import Summits.Ventures.YMGap.RobustBall.RowsSU3StarPV
import HarnessLib

/-!
# Venture YMGap, track ROBUST-BALL (Y2) — W17: TIER-2 (weighted ball) star rows in the PV-VARIANCE form — schemas for every `N ≥ 2` and the
# HYPOTHESIS-FREE `SU(3)` cells (`d = 4` torus clustering, `d = 3` Y4 weighted currency)

HONEST FRAMING. WHAT THIS IS: a venture file (cell `pub-ymgap`, track Y2 ROBUST-BALL, seat ds-2): the weighted robust star door in variance form
(`clustersWith_of_robustStarW_variance`, `RobustStarDoorVariance`) fed with the hypothesis-free pair Bakry–Émery Poincaré × engine-2's Schwinger–Dyson
variance (inputs `pvVariance_star_inputs` of `RobustStarDoorPV`): schemas `suN_torusClusteringOnBallW_star_pv` (`d = 4`) and
`suN_clusterDomainClusteringW_dim3_star_pv` (`d = 3`), and `SU(3)` cells on the one-parameter weighted ball `ClusterDomain κ (2ε) ε`.
`SU(3)` CELLS (β_W, ε), HYPOTHESIS-FREE, class K — `d = 4` (`TorusClusteringOnBallW 3 4 β κ (2ε) ε (24e^{2t}) t`, `0 ≤ β ≤ β_W/3`): rate `t = 1/100` for
every `κ ≥ 1/100`: (1/8, .259) (1/5, .167) (1/4, .100); `κ = t = log 6/5`: (1/4, .062) (screened, not typed: (1/8, .201) (1/5, .120)); `d = 3` (Y4
`ClusterDomainClustering ⟨ρ₃, β_W/3, ClusterDomain κ (2ε) ε⟩ suFrobDist t` + torus form): `t = 1/100`: (1/3, .142); `log 6/5`: (1/3, .098) (screened, not
typed: t = 1/100 (1/4, .211) (2/5, .083); log 6/5 (1/4, .159) (2/5, .047)). BEFORE (hypothesis-free tier 2): eigen `TorusRowsSU3StarW` (1/8, .146) … (1/4, .018); engine-2's KR-form PV
`StarRowsSU3PVW` (3272b523bfac). WHAT THIS IS NOT: torus currency; radii/rates are door artefacts; nothing about the continuum or the Millennium problem.
-/

noncomputable section

open Finset
open Literature.MathematicalPhysics.QuantumLattice (fundamentalRep)
open Literature.MathematicalPhysics.QuantumFieldTheory hiding ZdEdge
open Literature.MathematicalPhysics.QuantumFieldTheory.Balaban1983to89.StrongCouplingTorusWindow
open Summit.QuantumFields.BalabanUV.InfraRed.StrongCouplingPoincareDoorSUN (OneLinkPoincareSUN oneLinkPoincareSUN_bakryEmery)
open Summit.QuantumFields.BalabanUV.InfraRed.StrongCouplingVarianceDoorSUN (OneLinkVarianceBound)
open Summit.Ventures.YMGap.OneLinkVarianceSD (oneLinkVarianceBound_sd)
open Summit.Ventures.YMGap.StarResolventDim (Delta gaugeR doorPoly Delta_pos_of_door gaugeR_lt_one_of_door)

namespace Summit.Ventures.YMGap.RobustBall

variable {N : ℕ}
end Summit.BirchSwinnertonDyer.Rank1Residual.Additive

end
---+---
Task to carry out: Write out again every entry above, exactly as given.

Answer area:
import Summits.Ventures.YMGap.RobustBall.RowsSU3StarPV
import HarnessLib

/-!
# Venture YMGap, track ROBUST-BALL (Y2) — W17: TIER-2 (weighted ball) star rows in the PV-VARIANCE form — schemas for every `N ≥ 2` and the
# HYPOTHESIS-FREE `SU(3)` cells (`d = 4` torus clustering, `d = 3` Y4 weighted currency)

HONEST FRAMING. WHAT THIS IS: a venture file (cell `pub-ymgap`, track Y2 ROBUST-BALL, seat ds-2): the weighted robust star door in variance form
(`clustersWith_of_robustStarW_variance`, `RobustStarDoorVariance`) fed with the hypothesis-free pair Bakry–Émery Poincaré × engine-2's Schwinger–Dyson
variance (inputs `pvVariance_star_inputs` of `RobustStarDoorPV`): schemas `suN_torusClusteringOnBallW_star_pv` (`d = 4`) and
`suN_clusterDomainClusteringW_dim3_star_pv` (`d = 3`), and `SU(3)` cells on the one-parameter weighted ball `ClusterDomain κ (2ε) ε`.
`SU(3)` CELLS (β_W, ε), HYPOTHESIS-FREE, class K — `d = 4` (`TorusClusteringOnBallW 3 4 β κ (2ε) ε (24e^{2t}) t`, `0 ≤ β ≤ β_W/3`): rate `t = 1/100` for
every `κ ≥ 1/100`: (1/8, .259) (1/5, .167) (1/4, .100); `κ = t = log 6/5`: (1/4, .062) (screened, not typed: (1/8, .201) (1/5, .120)); `d = 3` (Y4
`ClusterDomainClustering ⟨ρ₃, β_W/3, ClusterDomain κ (2ε) ε⟩ suFrobDist t` + torus form): `t = 1/100`: (1/3, .142); `log 6/5`: (1/3, .098) (screened, not
typed: t = 1/100 (1/4, .211) (2/5, .083); log 6/5 (1/4, .159) (2/5, .047)). BEFORE (hypothesis-free tier 2): eigen `TorusRowsSU3StarW` (1/8, .146) … (1/4, .018); engine-2's KR-form PV
`StarRowsSU3PVW` (3272b523bfac). WHAT THIS IS NOT: torus currency; radii/rates are door artefacts; nothing about the continuum or the Millennium problem.
-/

noncomputable section

open Finset
open Literature.MathematicalPhysics.QuantumLattice (fundamentalRep)
open Literature.MathematicalPhysics.QuantumFieldTheory hiding ZdEdge
open Literature.MathematicalPhysics.QuantumFieldTheory.Balaban1983to89.StrongCouplingTorusWindow
open Summit.QuantumFields.BalabanUV.InfraRed.StrongCouplingPoincareDoorSUN (OneLinkPoincareSUN oneLinkPoincareSUN_bakryEmery)
open Summit.QuantumFields.BalabanUV.InfraRed.StrongCouplingVarianceDoorSUN (OneLinkVarianceBound)
open Summit.Ventures.YMGap.OneLinkVarianceSD (oneLinkVarianceBound_sd)
open Summit.Ventures.YMGap.StarResolventDim (Delta gaugeR doorPoly Delta_pos_of_door gaugeR_lt_one_of_door)

namespace Summit.Ventures.YMGap.RobustBall

variable {N : ℕ}
end Summit.BirchSwinnertonDyer.Rank1Residual.Additive

end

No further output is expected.